Блог пользователя pokeland157

Автор pokeland157, история, 8 месяцев назад, По-английски

Link : Problem

Can someone please explain(in simple words) why we need to take only numbers that are coprime with n, I read the editorial but still can't fully understand the proof that why a non coprime number will give prod%n != 1

  • Проголосовать: нравится
  • -3
  • Проголосовать: не нравится

»
8 месяцев назад, # |
Rev. 2   Проголосовать: нравится 0 Проголосовать: не нравится

Consider a number x such that gcd(x, n) = L > 1.

Suppose that there exists an integer k such that

kx ≡ 1 (mod n)

kx $$$-$$$ 1 ≡ 0 (mod n)

Then there exists an integer d such that:

kx $$$-$$$ 1 = nd (since kx $$$-$$$ 1 is divisible by n)

We obtain that:

kx $$$-$$$ nd = 1

That is, it is a Diophantine equation of the form kx + ($$$-$$$ d) * n = 1

That is, we have reduced it to the form:

ax + bn = c, where a = k; b = $$$-$$$ d; c = 1.

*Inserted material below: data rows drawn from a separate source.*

/-! ### The domain graph, open paths, the discrete boundary -/

/-- Two `𝕋`-adjacent mesh vertices of the square are adjacent in `Ω_δ`. -/
theorem triDiscreteDomainGraph_sq_adj {N : ℕ} (hN : 2 ≤ N) {x y : Site 2} (hx : x ∈ sqV N)
    (hy : y ∈ sqV N) (hxy : triGraph.Adj x y) :
    (triDiscreteDomainGraph usq (1 / (N : ℝ))).Adj x y := by
  have hx' := (mem_sqV_iff ((Nat.le_succ 1).trans hN) x).2 hx
  have hy' := (mem_sqV_iff ((Nat.le_succ 1).trans hN) y).2 hy
  exact triDiscreteDomainGraph_adj_iff.2 ⟨triMeshGraph_sq_adj hx' hy' hxy,
    (mem_triMeshDomain_sq_iff hN x).2 hx, (mem_triMeshDomain_sq_iff hN y).2 hy⟩

/-- **An open `𝕋`-path of mesh vertices of the square is an open path of `Ω_δ`**: a `𝕋`-path
inside `sqV N ∩ ω` from `x` to `y` witnesses `ω ∈ {x ⟷ y in Ω_δ}` (`siteConnIn` for the domain
graph). -/
theorem siteConnIn_sq_of_pathIn {N : ℕ} (hN : 2 ≤ N) {ω : SiteConfig (Site 2)} {x y : Site 2}
    (h : PathIn triGraph (sqV N ∩ ω) x y) :
    ω ∈ siteConnIn (triDiscreteDomainGraph usq (1 / (N : ℝ))) (triMeshDomain usq (1 / (N : ℝ))) x y := by
  refine PathIn.mem_siteConnIn (PathIn.mono_of_adj (G' := triDiscreteDomainGraph usq (1 / (N : ℝ)))
    (A' := triMeshDomain usq (1 / (N : ℝ)) ∩ ω) (fun a ha b hb hab => ?_) (fun a ha => ?_) h)
  · exact triDiscreteDomainGraph_sq_adj hN ha.1 hb.1 hab
  · exact ⟨(mem_triMeshDomain_sq_iff hN a).2 ha.1, ha.2⟩

/-- **Boundary vertices of the square in coordinates**: a mesh vertex is a boundary vertex of
`Ω_δ` iff one of its six `𝕋`-neighbours is not a mesh vertex. -/
theorem mem_triMeshBoundary_sq_iff {N : ℕ} (hN : 2 ≤ N) {x : Site 2} (hx : x ∈ sqV N) :
    x ∈ triMeshBoundary usq (1 / (N : ℝ)) ↔ ∃ y, triGraph.Adj x y ∧ y ∉ sqV N := by
  rw [mem_triMeshBoundary_iff]
  constructor
  · rintro ⟨-, y, hxy, hnadj⟩
    refine ⟨y, hxy, fun hy => hnadj (triDiscreteDomainGraph_sq_adj hN hx hy hxy)⟩
  · rintro ⟨y, hxy, hy⟩
    refine ⟨(mem_triMeshDomain_sq_iff hN x).2 hx, y, hxy, fun hadj => hy ?_⟩
    exact (mem_triMeshDomain_sq_iff hN y).1 (triDiscreteDomainGraph_adj_iff.1 hadj).2.2

/-! ### A geometry-free criterion for discrete arcs -/

/-- **Discrete-arc membership from distances.** A boundary vertex `x` of `Ω_δ` with a point of
`A` within `d` of `δx`, such that every frontier point NOT in `A` is at distance `≥ d` from
`δx`, lies in the discrete arc of `A` (for `frontier Ω \\ A` nonempty). -/
theorem mem_triDiscreteArc_of_forall_dist {Ω : Set ℂ} {δ : ℝ} {A : Set ℂ} {x : Site 2} {d : ℝ}
    (hx : x ∈ triMeshBoundary Ω δ) {a : ℂ} (ha : a ∈ A) (hda : dist (triMeshPoint δ x) a ≤ d)
    (hfar : ∀ z ∈ frontier Ω, z ∉ A → d ≤ dist (triMeshPoint δ x) z)
    (hne : (frontier Ω \ A).Nonempty) : x ∈ triDiscreteArc Ω δ A := by
  rw [mem_triDiscreteArc_iff]
  refine ⟨hx, (infDist_le_dist_of_mem ha).trans (hda.trans ?_)⟩
  exact (le_infDist hne).2 fun z hz => hfar z hz.1 hz.2


/-! ## Painting -/

open Set
open Literature.Probability.Percolation Literature.Probability.LatticeModels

It is known that if c is not divisible by gcd(x; n), then such an equation has no solutions. In our case gcd(x, n) = L > 1 => 1 is not divisible by L, whence c is not divisible by gdc(x; n)

Contradiction.

Proof of the fact above and information about Diophantine equation you can find here:

Emaxx: http://e-maxx.ru/algo/diofant_2_equation (on russian)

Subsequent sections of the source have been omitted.